The two underofficers gave each other apprehensive looks. “Comrade Captain, we have…some of them,” answered the one who’d spoken first. “Some went home before people started getting sick.” He paused unhappily. “Some may have slipped out when the Devil’s grandfather got loose, too. Things were pretty confused there for a while.”

Whenever a Russian hauled the Devil’s kin into a conversation, he knew he was in the middle of a mess. Bokov knew it, too. As far as he could see, things were still plenty confused. Part of him wanted to lie down and forget about everything but the influenza. But neither duty nor benzedrine would let him.

A word from him or Shteinberg could destroy these noncoms. What point, though? They hadn’t done anything wrong. Most of the ones who had screwed up were poisoned, which served them right. If I weren’t sick, I’d be poisoned, too, Bokov thought.

“Comrade Captain, what do we do if the Nazi bandits rise up now?” the other conscript asked. “Who’d give orders to help us fight back?”

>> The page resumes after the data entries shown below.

import Literature.AlgebraicGeometry.Frobenioids.FrobeniusTypePrime
import Literature.AlgebraicGeometry.Frobenioids.PullbackLinear
import Literature.AlgebraicGeometry.Frobenioids.IsotropicFrobeniusTrivial
import HarnessLib

/-!
# Frobenioids I, Proposition 1.14 (Irreducible Morphisms), parts (i), (iv)

Mochizuki, *The geometry of Frobenioids I: the general theory*, Kyushu J. Math. **62** (2008)
293–400, §1, Proposition 1.14 (i), (iv) and their proofs, kurims text pp. 41–43
[cite: MochizukiFrdI2008, Prop. 1.14]. Standing data: `Φ` a divisorial monoid on a connected,
totally epimorphic category `D`; `C → F_Φ` a Frobenioid (`hF`) of isotropic type (`hist`).

> "(i) `φ` is irreducible if and only if `φ` is one of the following: (a) a prime-Frobenius
> morphism; (b) a step such that `Div(φ)` is irreducible; (c) a pull-back morphism such that
> `Base(φ)` is an irreducible morphism of `D`.
> (iv) Let `α ∘ β = β′ ∘ α′` be an equality of composites of `C`, where `deg_Fr(β) = deg_Fr(β′)`,
> and `α`, `α′` are irreducible. Then `α` is a prime-Frobenius morphism if and only if `α′` is;
> moreover, `deg_Fr(α) = deg_Fr(α′)`."

Everything here is PROVED along the printed proof (pp. 41, 43): sufficiency in (i) for (a) is
Prop. 1.10 (iv), for (c) Prop. 1.11 (vi), and for (b) the divisor calculus of Remark 1.1.1
together with isotropy (Prop. 1.4 (i): in a Frobenioid of isotropic type every morphism is
co-angular — `isCoAngular_of_isOfIsotropicType` of `IsotropicFrobeniusTrivial.lean` — and an
isometric pre-step is an isomorphism); necessity goes through the
factorisation of Def. 1.3 (iv)(a), Props. 1.10 (iv), 1.11 (vi) and — for steps — the divisor
equivalences of Def. 1.3 (iii)(d). (iv) is Remark 1.1.1 plus (i). The printed standing hypothesis
"`D` of FSMFF-type" is not used in (i), (iv) (it enters (ii), (iii)); parts (ii), (iii), (v) are
proved in the companion files `IrreducibleMorphismsPreSteps.lean`, `IrreducibleMorphismsChains.lean`
(the implication "non-pre-step ⟹ bounded chains"; see there for the status of the converse),
`IrreducibleMorphismsDivIdentity.lean`.

Renderings (recorded for the referee). Composition is diagrammatic (`β ≫ α` is the text's
`α ∘ β`); "`Div(φ)` is irreducible" is `IsIrreducibleElt (Div F φ)` of the landed `Monoids.lean`
(multiplicative rendering); "irreducible morphism" is `IsIrreducibleHom` of the landed
`CategoriesFactorization.lean`. No statement of the paper is strengthened.
-/

namespace Literature.AlgebraicGeometry.Frobenioids

open CategoryTheory Opposite

universe w v v' u u'

namespace PreFrobenioid

variable {D : Type u} [Category.{v} D] {Φ : Dᵒᵖ ⥤ CommMonCat.{w}}
  {C : Type u'} [Category.{v'} C] (F : C ⥤ ElemFrobenioid Φ)

/-! ### Proposition 1.14 (i): sufficiency of (a), (b), (c) -/

/-- **Prop. 1.14 (i)**, sufficiency of (b): in a Frobenioid of isotropic type a step `φ` with
`Div(φ)` irreducible is irreducible (a factorisation `φ = α ∘ β` consists of pre-steps, Prop. 1.7
(v), and `Div(φ) = Base(β)^* Div(α) + Div(β)`, Remark 1.1.1; so one of `α`, `β` is an isometric
pre-step, hence an isomorphism by isotropy). [cite: MochizukiFrdI2008, Prop. 1.14(i) p.41] -/
theorem isIrreducibleHom_of_isStep (hP : IsPreFrobenioid Φ F) (hist : IsOfIsotropicType F)
    {A B : C} {φ : A ⟶ B} (hφ : IsStep F φ) (hdiv : IsIrreducibleElt (Div F φ)) :
    IsIrreducibleHom φ := by
  refine ⟨hφ.2, fun X β α h => ?_⟩
  have hpre : IsPreStep F α ∧ IsPreStep F β :=
    isPreStep_factors F hP.isTotallyEpimorphic_base (h.symm ▸ hφ.1)
  have hd : Div F φ = pull Φ (Base F β) (Div F α) * Div F β := by
    rw [← h, div_comp, show degFr F α = 1 from hpre.1.1, PNat.one_coe, pow_one]
  rcases hdiv.2 _ _ hd with h1 | h1
  · -- `Base(β)^* Div(α) = 0`, hence `Div(α) = 0` (`Base(β)` is an isomorphism)
    haveI : IsIso (Base F β) := hpre.2.2
    have hα : IsIsometry F α := by
      have h2 := congrArg (pull Φ (inv (Base F β))) h1
      rw [← pull_comp, IsIso.inv_hom_id, pull_id, map_one] at h2
      exact h2
    exact Or.inl (hist X α hα hpre.1)
  · exact Or.inr (hist A β h1 hpre.2)

/-- **Prop. 1.14 (i)**, sufficiency: each of (a) prime-Frobenius [Prop. 1.10 (iv)], (b) step with
irreducible zero divisor, (c) pull-back morphism with irreducible projection [Prop. 1.11 (vi)]
is irreducible. [cite: MochizukiFrdI2008, Prop. 1.14(i) p.41] -/
theorem isIrreducibleHom_of_trichotomy (hF : IsFrobenioid F) (hist : IsOfIsotropicType F)
    {A B : C} {φ : A ⟶ B}
    (h : IsPrimeFrobenius F φ ∨ (IsStep F φ ∧ IsIrreducibleElt (Div F φ)) ∨
      (IsPullbackMorphism F φ ∧ IsIrreducibleHom (Base F φ))) :
    IsIrreducibleHom φ := by
  rcases h with ha | ⟨hb₁, hb₂⟩ | ⟨hc₁, hc₂⟩
  · exact ha.isIrreducibleHom hF (hist A)
  · exact isIrreducibleHom_of_isStep F hF.isPreFrobenioid hist hb₁ hb₂
  · exact (isIrreducibleHom_iff_of_isPullbackMorphism hF hc₁).mpr hc₂

/-! ### Proposition 1.14 (i): necessity -/

/-- In a Frobenioid of isotropic type, a step `φ : A → B` that is an irreducible morphism has
irreducible zero divisor: a factorisation `Div(φ) = x + y` with `x, y ≠ 0` lifts, by the
equivalence `^A(C^coa-pre) → Order(Φ(A))` of Def. 1.3 (iii)(d), to a factorisation of `φ` by two
co-angular pre-steps, neither of which is an isomorphism (Remark 1.1.1, `Φ` sharp and integral).
[cite: MochizukiFrdI2008, Prop. 1.14(i) p.41] -/
theorem isIrreducibleElt_div_of_isIrreducibleHom (hF : IsFrobenioid F) (hist : IsOfIsotropicType F)
    {A B : C} {φ : A ⟶ B} (hps : IsPreStep F φ) (hφ : IsIrreducibleHom φ) :
    IsIrreducibleElt (Div F φ) := by
  have hP : IsPreFrobenioid Φ F := hF.isPreFrobenioid
  refine ⟨fun h1 => hφ.1 (hist A φ h1 hps), fun x y hxy => ?_⟩
  by_contra hcon
  have hx : x ≠ 1 := fun hx => hcon (Or.inl hx)
  have hy : y ≠ 1 := fun hy => hcon (Or.inr hy)
  -- a co-angular pre-step `β₁ : A → X₁` with `Div(β₁) = y ≤ Div(φ)` and the induced `f` with
  -- `f ∘ β₁ = φ`
  obtain ⟨X₁, β₁, hβ₁, hdβ₁⟩ := hF.iii_d_under_surj A y
  have hφc : IsCoAngularPreStep F φ := ⟨isCoAngular_of_isOfIsotropicType F hist φ, hps⟩
  obtain ⟨f, -, hfac⟩ := hF.iii_d_under_full β₁ φ hβ₁ hφc
    (by rw [hdβ₁, hxy]; exact Dvd.intro_left x rfl)
  rcases hφ.2 β₁ f hfac with hfi | hβi
  · -- `f` is an isomorphism: `Div(φ) = Div(β₁) = y`, so `x = 0`
    haveI := hfi
    have h2 : Div F φ = Div F β₁ := by
      rw [← hfac, div_comp, show Div F f = 1 from isIsometry_of_isIso F hP f, map_one, one_mul,
        show degFr F f = 1 from isLinear_of_isIso F f, PNat.one_coe, pow_one]
    rw [hdβ₁, hxy] at h2
    haveI : IsCancelMul (Φ.obj (op (baseObj F A))) :=
      isIntegral_iff_isCancelMul.mp (hP.isDivisorial (baseObj F A)).isPreDivisorial.isIntegral
    exact hx (mul_right_cancel (h2.trans (one_mul y).symm))
  · -- `β₁` is an isomorphism: `y = Div(β₁) = 0`
    haveI := hβi
    exact hy (hdβ₁ ▸ isIsometry_of_isIso F hP β₁)

/-- **Prop. 1.14 (i)**, necessity: an irreducible morphism of a Frobenioid of isotropic type is
(a) prime-Frobenius, or (b) a step with irreducible zero divisor, or (c) a pull-back morphism
with irreducible projection to `D` (via the factorisation of Def. 1.3 (iv)(a) and Props. 1.7 (v),
1.10 (iv), 1.11 (vi)). [cite: MochizukiFrdI2008, Prop. 1.14(i) p.41] -/
theorem trichotomy_of_isIrreducibleHom (hF : IsFrobenioid F) (hist : IsOfIsotropicType F)
    {A B : C} {φ : A ⟶ B} (hφ : IsIrreducibleHom φ) :
    IsPrimeFrobenius F φ ∨ (IsStep F φ ∧ IsIrreducibleElt (Div F φ)) ∨
      (IsPullbackMorphism F φ ∧ IsIrreducibleHom (Base F φ)) := by
  have hP : IsPreFrobenioid Φ F := hF.isPreFrobenioid
  obtain ⟨X, Y, γ, β, α, hcomp, hγ, hβ, hα⟩ := hF.iv_a_exists φ
  by_cases hγi : IsIso γ
  · by_cases hαi : IsIso α
    · -- `φ` is a pre-step (an irreducible one, hence a step with irreducible zero divisor)
      have hps : IsPreStep F φ := by
        rw [← hcomp]
        exact IsPreStep.comp F (isPreStep_of_isIso F γ)
          (IsPreStep.comp F hβ (isPreStep_of_isIso F α))
      exact Or.inr (Or.inl ⟨⟨hps, hφ.1⟩,
        isIrreducibleElt_div_of_isIrreducibleHom F hF hist hps hφ⟩)
    · -- `α` is not an isomorphism, so `β ∘ γ` is: `φ` is a pull-back morphism
      have h2 := hφ.2 (γ ≫ β) α (by rw [Category.assoc, hcomp])
      haveI : IsIso (γ ≫ β) := h2.resolve_left hαi
      have hpb : IsPullbackMorphism F φ := by
        rw [← hcomp, ← Category.assoc]
        exact IsPullbackMorphism.comp F (isPullbackMorphism_of_isIso F (γ ≫ β)) hα
      exact Or.inr (Or.inr ⟨hpb, (isIrreducibleHom_iff_of_isPullbackMorphism hF hpb).mp hφ⟩)
  · -- `γ` is not an isomorphism, so `α ∘ β` is: `φ` is of Frobenius type
    have h2 := hφ.2 γ (β ≫ α) hcomp
    haveI : IsIso (β ≫ α) := h2.resolve_right hγi
    have hft : IsFrobeniusType F φ := by
      rw [← hcomp]
      exact IsFrobeniusType.comp F hF hγ (isFrobeniusType_of_isIso F hP (β ≫ α))
    exact Or.inl (isPrimeFrobenius_of_isIrreducibleHom hF hft hφ)

/-- **Prop. 1.14 (i)**: "`φ` is irreducible if and only if `φ` is one of the following: (a) a
prime-Frobenius morphism; (b) a step such that `Div(φ)` is irreducible; (c) a pull-back morphism
such that `Base(φ)` is an irreducible morphism of `D`" — in a Frobenioid of isotropic type.
[cite: MochizukiFrdI2008, Prop. 1.14(i) p.41] -/
theorem isIrreducibleHom_iff_trichotomy (hF : IsFrobenioid F) (hist : IsOfIsotropicType F)
    {A B : C} (φ : A ⟶ B) :
    IsIrreducibleHom φ ↔
      IsPrimeFrobenius F φ ∨ (IsStep F φ ∧ IsIrreducibleElt (Div F φ)) ∨
        (IsPullbackMorphism F φ ∧ IsIrreducibleHom (Base F φ)) :=
  ⟨fun h => trichotomy_of_isIrreducibleHom F hF hist h,
    fun h => isIrreducibleHom_of_trichotomy F hF hist h⟩

/-- A consequence of (i) used for (iv): an irreducible morphism of a Frobenioid of isotropic
type is prime-Frobenius iff its Frobenius degree is not `1` (steps and pull-back morphisms are
linear, Def. 1.3 (iv)(b)). [cite: MochizukiFrdI2008, Prop. 1.14(iv) p.43] -/
theorem isPrimeFrobenius_iff_degFr_ne_one_of_isIrreducibleHom (hF : IsFrobenioid F)
    (hist : IsOfIsotropicType F) {A B : C} {φ : A ⟶ B} (hφ : IsIrreducibleHom φ) :
    IsPrimeFrobenius F φ ↔ degFr F φ ≠ 1 := by
  constructor
  · intro h h1
    have h2 := h.2
    rw [h1, PNat.one_coe] at h2
    exact Nat.not_prime_one h2
  · intro h
    rcases trichotomy_of_isIrreducibleHom F hF hist hφ with ha | ⟨hb, -⟩ | ⟨hc, -⟩
    · exact ha
    · exact (h hb.1.1).elim
    · exact (h (hF.iv_b φ hc).2).elim

/-! ### Proposition 1.14 (iv) -/

/-- **Prop. 1.14 (iv)**: "Let `α ∘ β = β′ ∘ α′` be an equality of composites of `C`, where
`deg_Fr(β) = deg_Fr(β′)`, and `α`, `α′` are irreducible. Then `α` is a prime-Frobenius morphism
if and only if `α′` is; moreover, `deg_Fr(α) = deg_Fr(α′)`" (Remark 1.1.1 and (i)) — in a
Frobenioid of isotropic type. [cite: MochizukiFrdI2008, Prop. 1.14(iv) p.41] -/
theorem isPrimeFrobenius_iff_of_square (hF : IsFrobenioid F) (hist : IsOfIsotropicType F)
    {X Y Y' Z : C} {β : X ⟶ Y} {α : Y ⟶ Z} {α' : X ⟶ Y'} {β' : Y' ⟶ Z}
    (h : β ≫ α = α' ≫ β') (hdeg : degFr F β = degFr F β') (hα : IsIrreducibleHom α)
    (hα' : IsIrreducibleHom α') :
    (IsPrimeFrobenius F α ↔ IsPrimeFrobenius F α') ∧ degFr F α = degFr F α' := by
  have hd : degFr F α = degFr F α' := by
    have h1 := congrArg (degFr F) h
    rw [degFr_comp, degFr_comp, hdeg, mul_comm] at h1
    exact PNat.eq (Nat.eq_of_mul_eq_mul_right (PNat.pos (degFr F β'))
      (by rw [← PNat.mul_coe, ← PNat.mul_coe, h1]))
  refine ⟨?_, hd⟩
  rw [isPrimeFrobenius_iff_degFr_ne_one_of_isIrreducibleHom F hF hist hα,
    isPrimeFrobenius_iff_degFr_ne_one_of_isIrreducibleHom F hF hist hα', hd]

end PreFrobenioid

end Literature.AlgebraicGeometry.Frobenioids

“People like you,” Bokov answered. “And if they try it, we’ll whip them right out of their boots. I hope they do-fuck your mother if I don’t. If they come out and fight fair, we’ll smash them like the cockroaches they are. The one way they can hurt us is by sneaking around like this.”

“Unfortunately, they’re too damned good at sneaking.” Colonel Shteinberg’s voice was dry as usual. Only the way his hands shook and the unnatural glitter in his eyes told of the war between disease and drugs inside him. He went on, “Take us to the Germans. Let’s see what we can get out of them.”

Guards with submachine guns stood outside the door to the room where the servers were corralled. Nobody was going anywhere now. Of course, it was much too likely that anyone with guilty knowledge had already got away. As Bokov and Shteinberg went in, one of the guards muttered to another: “Never thought I’d be glad to see the damned Chekists get here.”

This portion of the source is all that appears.